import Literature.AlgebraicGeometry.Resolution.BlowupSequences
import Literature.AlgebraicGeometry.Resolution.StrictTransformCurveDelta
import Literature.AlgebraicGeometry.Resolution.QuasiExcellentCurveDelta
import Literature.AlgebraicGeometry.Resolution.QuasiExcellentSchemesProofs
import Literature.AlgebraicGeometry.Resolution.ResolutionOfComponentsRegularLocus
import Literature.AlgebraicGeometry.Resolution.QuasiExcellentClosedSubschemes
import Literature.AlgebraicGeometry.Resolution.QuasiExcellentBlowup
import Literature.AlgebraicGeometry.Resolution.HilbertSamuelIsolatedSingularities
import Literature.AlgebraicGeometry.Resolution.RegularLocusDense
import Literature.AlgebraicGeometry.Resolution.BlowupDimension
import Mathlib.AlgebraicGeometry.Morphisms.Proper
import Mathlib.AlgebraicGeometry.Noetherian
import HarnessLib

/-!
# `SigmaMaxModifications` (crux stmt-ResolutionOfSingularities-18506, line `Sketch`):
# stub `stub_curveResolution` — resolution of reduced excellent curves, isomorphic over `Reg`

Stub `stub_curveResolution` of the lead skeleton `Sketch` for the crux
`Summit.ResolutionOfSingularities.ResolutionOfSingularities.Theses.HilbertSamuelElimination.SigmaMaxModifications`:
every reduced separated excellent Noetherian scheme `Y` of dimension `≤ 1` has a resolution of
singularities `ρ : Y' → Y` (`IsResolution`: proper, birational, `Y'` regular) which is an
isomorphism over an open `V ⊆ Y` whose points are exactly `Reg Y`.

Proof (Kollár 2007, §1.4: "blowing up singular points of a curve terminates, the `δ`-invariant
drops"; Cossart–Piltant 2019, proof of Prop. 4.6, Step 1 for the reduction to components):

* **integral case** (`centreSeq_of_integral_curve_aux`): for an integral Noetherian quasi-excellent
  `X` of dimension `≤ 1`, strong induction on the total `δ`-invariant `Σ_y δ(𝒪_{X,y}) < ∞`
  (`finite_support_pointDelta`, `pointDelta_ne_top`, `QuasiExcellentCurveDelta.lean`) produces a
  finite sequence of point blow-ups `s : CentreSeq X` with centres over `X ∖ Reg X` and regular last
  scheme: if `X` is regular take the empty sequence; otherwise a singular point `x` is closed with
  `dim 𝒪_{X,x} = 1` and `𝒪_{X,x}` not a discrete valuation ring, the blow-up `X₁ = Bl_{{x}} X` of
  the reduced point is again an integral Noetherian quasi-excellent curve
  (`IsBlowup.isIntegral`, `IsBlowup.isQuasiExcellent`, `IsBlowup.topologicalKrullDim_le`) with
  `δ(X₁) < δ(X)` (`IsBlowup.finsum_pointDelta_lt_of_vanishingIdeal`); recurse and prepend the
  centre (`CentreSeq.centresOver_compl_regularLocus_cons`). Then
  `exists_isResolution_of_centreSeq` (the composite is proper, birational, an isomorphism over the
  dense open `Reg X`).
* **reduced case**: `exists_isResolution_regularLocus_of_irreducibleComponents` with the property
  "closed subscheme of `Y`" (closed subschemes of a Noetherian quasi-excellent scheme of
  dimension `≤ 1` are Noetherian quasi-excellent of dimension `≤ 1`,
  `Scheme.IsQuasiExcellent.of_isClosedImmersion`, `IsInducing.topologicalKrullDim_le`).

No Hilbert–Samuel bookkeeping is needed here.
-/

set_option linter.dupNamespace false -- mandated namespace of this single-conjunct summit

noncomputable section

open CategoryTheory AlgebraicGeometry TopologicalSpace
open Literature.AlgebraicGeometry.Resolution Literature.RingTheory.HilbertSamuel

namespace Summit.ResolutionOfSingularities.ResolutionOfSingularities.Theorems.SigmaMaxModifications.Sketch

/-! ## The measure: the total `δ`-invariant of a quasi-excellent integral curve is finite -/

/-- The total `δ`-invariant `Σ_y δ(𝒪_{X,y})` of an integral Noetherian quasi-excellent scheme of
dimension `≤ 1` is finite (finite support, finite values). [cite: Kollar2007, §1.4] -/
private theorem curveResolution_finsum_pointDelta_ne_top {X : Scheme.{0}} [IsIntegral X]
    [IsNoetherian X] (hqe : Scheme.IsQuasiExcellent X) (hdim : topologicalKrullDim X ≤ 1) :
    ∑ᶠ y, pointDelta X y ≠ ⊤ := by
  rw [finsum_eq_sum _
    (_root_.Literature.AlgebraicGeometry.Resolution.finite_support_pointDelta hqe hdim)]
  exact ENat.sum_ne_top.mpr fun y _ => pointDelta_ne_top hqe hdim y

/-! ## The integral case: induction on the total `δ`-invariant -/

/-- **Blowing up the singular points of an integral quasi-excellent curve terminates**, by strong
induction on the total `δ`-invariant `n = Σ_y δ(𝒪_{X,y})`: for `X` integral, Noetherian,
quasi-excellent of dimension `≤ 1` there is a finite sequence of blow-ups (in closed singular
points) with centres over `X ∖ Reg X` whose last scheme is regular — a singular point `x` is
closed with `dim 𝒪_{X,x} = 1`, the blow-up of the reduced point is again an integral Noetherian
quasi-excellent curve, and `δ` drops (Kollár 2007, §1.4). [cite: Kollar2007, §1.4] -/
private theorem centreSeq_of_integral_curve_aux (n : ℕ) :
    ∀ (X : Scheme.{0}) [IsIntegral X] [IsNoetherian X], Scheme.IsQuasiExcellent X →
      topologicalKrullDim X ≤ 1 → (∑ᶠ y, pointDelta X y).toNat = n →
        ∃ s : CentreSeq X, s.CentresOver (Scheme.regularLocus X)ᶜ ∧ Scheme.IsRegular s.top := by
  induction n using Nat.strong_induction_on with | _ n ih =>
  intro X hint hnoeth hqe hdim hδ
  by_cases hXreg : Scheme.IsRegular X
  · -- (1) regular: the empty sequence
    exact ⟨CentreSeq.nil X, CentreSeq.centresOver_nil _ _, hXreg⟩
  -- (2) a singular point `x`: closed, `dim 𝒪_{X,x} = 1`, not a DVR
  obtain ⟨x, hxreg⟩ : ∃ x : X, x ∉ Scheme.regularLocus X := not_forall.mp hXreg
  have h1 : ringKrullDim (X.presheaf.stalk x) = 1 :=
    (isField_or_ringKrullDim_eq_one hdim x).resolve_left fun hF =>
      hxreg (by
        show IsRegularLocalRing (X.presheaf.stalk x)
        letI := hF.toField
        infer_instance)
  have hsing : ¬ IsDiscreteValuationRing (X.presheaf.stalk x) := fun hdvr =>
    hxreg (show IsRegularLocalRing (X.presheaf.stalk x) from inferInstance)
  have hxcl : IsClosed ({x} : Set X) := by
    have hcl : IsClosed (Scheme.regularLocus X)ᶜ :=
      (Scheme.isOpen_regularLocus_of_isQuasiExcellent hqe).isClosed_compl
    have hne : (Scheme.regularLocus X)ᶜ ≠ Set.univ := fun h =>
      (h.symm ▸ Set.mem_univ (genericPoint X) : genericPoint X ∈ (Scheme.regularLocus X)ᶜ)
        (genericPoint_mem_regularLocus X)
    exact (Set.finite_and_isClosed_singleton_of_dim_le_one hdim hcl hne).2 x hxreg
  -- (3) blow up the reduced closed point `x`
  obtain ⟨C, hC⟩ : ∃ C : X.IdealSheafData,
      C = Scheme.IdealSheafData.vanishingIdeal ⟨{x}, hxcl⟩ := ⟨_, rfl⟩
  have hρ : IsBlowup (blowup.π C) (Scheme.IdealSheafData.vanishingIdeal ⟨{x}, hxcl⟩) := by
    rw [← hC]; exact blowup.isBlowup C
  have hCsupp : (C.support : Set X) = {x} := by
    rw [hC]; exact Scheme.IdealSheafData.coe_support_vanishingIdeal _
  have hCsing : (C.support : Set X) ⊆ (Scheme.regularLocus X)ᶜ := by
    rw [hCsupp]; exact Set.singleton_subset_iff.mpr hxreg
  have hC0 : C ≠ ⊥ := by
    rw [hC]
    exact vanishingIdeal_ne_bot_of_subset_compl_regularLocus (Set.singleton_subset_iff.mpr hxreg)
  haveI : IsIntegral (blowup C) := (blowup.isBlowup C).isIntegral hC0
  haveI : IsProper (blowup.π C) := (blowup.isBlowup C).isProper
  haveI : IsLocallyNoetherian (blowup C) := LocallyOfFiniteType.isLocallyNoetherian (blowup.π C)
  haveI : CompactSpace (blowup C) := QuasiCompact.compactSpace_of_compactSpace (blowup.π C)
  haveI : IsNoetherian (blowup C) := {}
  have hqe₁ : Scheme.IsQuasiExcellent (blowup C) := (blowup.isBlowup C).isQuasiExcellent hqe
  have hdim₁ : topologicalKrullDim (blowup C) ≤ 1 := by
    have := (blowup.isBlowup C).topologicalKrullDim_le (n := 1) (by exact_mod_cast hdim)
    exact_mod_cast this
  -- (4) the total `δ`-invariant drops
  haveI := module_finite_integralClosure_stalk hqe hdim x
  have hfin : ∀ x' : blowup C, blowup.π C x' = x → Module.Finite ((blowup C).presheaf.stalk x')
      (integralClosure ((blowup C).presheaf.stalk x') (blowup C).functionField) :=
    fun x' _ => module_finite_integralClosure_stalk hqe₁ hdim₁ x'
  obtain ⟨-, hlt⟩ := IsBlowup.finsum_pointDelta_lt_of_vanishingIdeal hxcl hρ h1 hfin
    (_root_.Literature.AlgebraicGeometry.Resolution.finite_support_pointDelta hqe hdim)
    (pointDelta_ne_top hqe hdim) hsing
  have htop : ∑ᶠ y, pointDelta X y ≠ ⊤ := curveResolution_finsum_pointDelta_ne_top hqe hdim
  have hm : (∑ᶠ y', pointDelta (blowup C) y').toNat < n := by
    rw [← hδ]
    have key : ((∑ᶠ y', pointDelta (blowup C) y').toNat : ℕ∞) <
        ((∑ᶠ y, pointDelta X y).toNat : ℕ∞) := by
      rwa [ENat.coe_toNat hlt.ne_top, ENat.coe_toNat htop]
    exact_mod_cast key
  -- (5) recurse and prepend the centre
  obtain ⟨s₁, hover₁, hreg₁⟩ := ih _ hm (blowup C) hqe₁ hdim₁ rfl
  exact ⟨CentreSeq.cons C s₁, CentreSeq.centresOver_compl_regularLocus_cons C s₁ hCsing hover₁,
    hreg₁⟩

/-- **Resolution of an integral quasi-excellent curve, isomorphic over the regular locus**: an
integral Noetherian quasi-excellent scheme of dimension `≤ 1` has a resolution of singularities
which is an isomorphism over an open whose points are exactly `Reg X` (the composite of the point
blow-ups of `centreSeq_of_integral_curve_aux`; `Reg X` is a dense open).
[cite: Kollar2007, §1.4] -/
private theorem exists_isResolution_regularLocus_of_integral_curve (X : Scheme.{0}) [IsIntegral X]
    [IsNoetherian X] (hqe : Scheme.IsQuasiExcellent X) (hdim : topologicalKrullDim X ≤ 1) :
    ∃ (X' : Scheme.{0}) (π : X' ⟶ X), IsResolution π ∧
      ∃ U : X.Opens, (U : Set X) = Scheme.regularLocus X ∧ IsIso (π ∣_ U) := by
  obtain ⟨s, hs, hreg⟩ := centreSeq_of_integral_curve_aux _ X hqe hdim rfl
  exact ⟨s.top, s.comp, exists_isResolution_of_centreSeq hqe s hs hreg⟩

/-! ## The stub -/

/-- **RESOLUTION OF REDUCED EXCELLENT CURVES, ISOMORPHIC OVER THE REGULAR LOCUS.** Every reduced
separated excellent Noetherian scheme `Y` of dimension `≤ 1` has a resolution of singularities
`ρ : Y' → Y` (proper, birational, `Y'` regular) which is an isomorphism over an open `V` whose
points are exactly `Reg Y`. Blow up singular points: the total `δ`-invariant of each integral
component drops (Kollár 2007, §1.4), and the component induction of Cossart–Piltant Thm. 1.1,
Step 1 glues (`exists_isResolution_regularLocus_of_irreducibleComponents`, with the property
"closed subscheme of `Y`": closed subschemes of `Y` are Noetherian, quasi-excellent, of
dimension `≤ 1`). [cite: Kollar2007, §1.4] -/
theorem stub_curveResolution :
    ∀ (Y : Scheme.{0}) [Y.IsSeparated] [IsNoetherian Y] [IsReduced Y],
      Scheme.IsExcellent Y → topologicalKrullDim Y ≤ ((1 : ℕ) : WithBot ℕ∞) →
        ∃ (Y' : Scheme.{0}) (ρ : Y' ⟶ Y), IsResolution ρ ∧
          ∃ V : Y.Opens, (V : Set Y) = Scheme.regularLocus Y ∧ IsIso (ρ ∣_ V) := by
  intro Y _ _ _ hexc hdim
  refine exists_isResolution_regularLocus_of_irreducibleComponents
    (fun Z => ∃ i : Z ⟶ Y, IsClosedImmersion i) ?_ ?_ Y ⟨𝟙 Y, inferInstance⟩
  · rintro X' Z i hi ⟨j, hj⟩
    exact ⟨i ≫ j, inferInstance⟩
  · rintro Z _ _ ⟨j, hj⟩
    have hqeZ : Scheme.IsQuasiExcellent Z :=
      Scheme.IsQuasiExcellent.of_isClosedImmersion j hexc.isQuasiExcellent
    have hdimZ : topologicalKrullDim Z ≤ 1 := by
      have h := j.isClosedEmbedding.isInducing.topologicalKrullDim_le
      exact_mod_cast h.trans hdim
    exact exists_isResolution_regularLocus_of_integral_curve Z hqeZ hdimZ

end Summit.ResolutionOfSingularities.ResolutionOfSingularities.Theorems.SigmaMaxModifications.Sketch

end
+++
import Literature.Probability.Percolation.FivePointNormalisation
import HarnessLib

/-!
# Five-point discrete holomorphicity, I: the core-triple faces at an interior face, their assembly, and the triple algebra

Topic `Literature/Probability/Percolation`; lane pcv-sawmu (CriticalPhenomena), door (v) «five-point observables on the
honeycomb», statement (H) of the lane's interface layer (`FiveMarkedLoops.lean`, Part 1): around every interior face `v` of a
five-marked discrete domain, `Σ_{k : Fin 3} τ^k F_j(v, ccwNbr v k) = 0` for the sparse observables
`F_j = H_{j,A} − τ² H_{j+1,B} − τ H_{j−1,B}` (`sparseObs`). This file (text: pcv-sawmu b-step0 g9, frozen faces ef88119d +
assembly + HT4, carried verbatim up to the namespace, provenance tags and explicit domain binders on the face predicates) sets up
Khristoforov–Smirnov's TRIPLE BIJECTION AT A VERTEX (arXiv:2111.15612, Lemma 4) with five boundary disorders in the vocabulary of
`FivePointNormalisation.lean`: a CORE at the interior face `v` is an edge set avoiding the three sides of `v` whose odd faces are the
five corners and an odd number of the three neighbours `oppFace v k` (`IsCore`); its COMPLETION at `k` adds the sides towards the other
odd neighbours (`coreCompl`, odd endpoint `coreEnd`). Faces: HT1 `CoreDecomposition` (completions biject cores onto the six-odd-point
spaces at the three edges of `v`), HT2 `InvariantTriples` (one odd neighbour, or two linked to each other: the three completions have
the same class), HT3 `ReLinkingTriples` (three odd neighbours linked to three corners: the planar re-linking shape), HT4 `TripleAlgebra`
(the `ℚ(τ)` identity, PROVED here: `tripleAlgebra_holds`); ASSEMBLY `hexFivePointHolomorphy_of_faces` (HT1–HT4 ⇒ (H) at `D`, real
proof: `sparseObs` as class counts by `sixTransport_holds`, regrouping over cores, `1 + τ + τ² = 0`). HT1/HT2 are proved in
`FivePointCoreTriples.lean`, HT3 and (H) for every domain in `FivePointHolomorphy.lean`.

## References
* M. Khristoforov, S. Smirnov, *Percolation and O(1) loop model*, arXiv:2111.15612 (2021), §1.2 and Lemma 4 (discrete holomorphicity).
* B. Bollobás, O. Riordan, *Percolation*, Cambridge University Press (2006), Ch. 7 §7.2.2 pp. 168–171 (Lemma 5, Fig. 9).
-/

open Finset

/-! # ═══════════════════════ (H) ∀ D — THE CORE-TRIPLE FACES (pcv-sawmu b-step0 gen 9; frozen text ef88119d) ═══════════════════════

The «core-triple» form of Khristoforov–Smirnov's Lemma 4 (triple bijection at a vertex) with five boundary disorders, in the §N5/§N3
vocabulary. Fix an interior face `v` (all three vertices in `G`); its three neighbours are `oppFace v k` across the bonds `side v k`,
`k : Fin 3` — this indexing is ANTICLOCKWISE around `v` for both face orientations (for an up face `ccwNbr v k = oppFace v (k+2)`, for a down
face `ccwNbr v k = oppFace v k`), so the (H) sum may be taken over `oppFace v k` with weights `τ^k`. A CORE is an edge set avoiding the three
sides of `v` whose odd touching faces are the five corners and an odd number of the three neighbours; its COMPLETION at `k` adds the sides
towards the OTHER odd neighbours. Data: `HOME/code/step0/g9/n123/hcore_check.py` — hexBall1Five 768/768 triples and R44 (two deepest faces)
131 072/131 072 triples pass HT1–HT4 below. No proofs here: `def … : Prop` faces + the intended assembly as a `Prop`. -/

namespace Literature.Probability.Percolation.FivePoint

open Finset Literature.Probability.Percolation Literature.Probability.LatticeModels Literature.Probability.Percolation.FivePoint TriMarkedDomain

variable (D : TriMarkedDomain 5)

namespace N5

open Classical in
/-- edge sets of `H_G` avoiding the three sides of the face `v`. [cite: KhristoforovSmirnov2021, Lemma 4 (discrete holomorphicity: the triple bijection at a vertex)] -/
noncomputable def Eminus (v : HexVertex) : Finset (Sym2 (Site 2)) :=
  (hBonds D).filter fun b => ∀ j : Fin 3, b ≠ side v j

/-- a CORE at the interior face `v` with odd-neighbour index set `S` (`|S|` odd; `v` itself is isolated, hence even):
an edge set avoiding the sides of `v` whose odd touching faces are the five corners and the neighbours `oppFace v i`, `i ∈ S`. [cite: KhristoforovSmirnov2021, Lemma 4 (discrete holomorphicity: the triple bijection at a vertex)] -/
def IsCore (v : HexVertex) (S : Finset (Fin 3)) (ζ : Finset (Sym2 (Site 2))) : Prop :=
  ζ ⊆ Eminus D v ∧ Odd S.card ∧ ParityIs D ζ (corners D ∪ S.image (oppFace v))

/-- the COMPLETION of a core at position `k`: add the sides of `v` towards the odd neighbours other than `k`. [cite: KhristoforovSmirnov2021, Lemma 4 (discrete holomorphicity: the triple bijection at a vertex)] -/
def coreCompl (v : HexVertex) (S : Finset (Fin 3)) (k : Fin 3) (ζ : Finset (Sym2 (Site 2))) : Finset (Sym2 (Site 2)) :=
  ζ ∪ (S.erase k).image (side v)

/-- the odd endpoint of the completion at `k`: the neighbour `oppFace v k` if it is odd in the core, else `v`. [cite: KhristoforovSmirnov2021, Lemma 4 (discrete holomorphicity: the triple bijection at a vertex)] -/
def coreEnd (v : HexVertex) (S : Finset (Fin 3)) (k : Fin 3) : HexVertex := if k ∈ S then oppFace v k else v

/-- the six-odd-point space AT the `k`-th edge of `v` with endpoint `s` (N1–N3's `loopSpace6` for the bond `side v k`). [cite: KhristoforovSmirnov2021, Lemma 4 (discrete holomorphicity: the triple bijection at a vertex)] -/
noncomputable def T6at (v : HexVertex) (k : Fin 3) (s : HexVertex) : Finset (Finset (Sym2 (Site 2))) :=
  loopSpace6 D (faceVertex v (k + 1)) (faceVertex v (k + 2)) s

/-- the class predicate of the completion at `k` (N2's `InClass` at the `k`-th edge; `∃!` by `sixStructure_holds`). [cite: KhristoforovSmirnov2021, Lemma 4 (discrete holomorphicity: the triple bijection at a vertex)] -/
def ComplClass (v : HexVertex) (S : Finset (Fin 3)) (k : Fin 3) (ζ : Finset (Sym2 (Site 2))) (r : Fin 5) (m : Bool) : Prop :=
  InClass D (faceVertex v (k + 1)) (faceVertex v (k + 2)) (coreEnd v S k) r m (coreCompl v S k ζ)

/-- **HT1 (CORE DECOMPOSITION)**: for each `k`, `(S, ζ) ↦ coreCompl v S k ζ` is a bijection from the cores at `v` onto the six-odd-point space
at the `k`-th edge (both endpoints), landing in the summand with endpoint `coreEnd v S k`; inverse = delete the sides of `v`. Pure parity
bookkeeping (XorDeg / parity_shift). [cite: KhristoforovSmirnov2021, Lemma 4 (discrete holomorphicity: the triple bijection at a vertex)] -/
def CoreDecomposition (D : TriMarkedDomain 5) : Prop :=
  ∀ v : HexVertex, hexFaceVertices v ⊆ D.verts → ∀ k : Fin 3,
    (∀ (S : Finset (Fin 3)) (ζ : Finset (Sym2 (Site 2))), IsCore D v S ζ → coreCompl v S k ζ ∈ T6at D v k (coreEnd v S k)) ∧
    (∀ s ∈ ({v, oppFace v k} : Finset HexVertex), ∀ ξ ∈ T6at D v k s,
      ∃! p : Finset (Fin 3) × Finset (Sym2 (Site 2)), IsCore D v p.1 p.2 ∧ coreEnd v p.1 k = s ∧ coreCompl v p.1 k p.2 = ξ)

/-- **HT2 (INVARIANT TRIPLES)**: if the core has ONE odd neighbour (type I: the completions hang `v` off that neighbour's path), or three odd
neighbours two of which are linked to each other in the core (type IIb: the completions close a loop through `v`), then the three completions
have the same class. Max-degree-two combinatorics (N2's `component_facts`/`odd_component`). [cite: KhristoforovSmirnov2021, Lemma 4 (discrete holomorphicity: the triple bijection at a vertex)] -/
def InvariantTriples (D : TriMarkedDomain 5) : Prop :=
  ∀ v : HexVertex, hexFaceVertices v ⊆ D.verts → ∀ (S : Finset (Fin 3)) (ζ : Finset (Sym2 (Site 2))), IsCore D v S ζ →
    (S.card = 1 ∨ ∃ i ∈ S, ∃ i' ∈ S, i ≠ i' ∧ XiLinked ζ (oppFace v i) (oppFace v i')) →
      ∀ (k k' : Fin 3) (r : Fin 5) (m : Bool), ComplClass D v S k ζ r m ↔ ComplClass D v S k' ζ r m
+++
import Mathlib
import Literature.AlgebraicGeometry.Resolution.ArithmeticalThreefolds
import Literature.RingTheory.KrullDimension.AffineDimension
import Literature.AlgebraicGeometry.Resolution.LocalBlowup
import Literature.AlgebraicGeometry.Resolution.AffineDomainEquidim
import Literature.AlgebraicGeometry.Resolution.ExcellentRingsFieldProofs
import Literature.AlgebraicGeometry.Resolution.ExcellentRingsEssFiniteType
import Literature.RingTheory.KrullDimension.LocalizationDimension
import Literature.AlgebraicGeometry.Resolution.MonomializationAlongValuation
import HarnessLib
+++
> What is being asked
The range runs from the line above containing "4 (discrete holomorphicity)." to the line containing "noncomputable def Eminus", inclusive. Restate those lines word for word and no others.

> Response area
* M. Khristoforov, S. Smirnov, *Percolation and O(1) loop model*, arXiv:2111.15612 (2021), §1.2 and Lemma 4 (discrete holomorphicity).
* B. Bollobás, O. Riordan, *Percolation*, Cambridge University Press (2006), Ch. 7 §7.2.2 pp. 168–171 (Lemma 5, Fig. 9).
-/

open Finset

/-! # ═══════════════════════ (H) ∀ D — THE CORE-TRIPLE FACES (pcv-sawmu b-step0 gen 9; frozen text ef88119d) ═══════════════════════

The «core-triple» form of Khristoforov–Smirnov's Lemma 4 (triple bijection at a vertex) with five boundary disorders, in the §N5/§N3
vocabulary. Fix an interior face `v` (all three vertices in `G`); its three neighbours are `oppFace v k` across the bonds `side v k`,
`k : Fin 3` — this indexing is ANTICLOCKWISE around `v` for both face orientations (for an up face `ccwNbr v k = oppFace v (k+2)`, for a down
face `ccwNbr v k = oppFace v k`), so the (H) sum may be taken over `oppFace v k` with weights `τ^k`. A CORE is an edge set avoiding the three
sides of `v` whose odd touching faces are the five corners and an odd number of the three neighbours; its COMPLETION at `k` adds the sides
towards the OTHER odd neighbours. Data: `HOME/code/step0/g9/n123/hcore_check.py` — hexBall1Five 768/768 triples and R44 (two deepest faces)
131 072/131 072 triples pass HT1–HT4 below. No proofs here: `def … : Prop` faces + the intended assembly as a `Prop`. -/

namespace Literature.Probability.Percolation.FivePoint

open Finset Literature.Probability.Percolation Literature.Probability.LatticeModels Literature.Probability.Percolation.FivePoint TriMarkedDomain

variable (D : TriMarkedDomain 5)

namespace N5

open Classical in
/-- edge sets of `H_G` avoiding the three sides of the face `v`. [cite: KhristoforovSmirnov2021, Lemma 4 (discrete holomorphicity: the triple bijection at a vertex)] -/
noncomputable def Eminus (v : HexVertex) : Finset (Sym2 (Site 2)) :=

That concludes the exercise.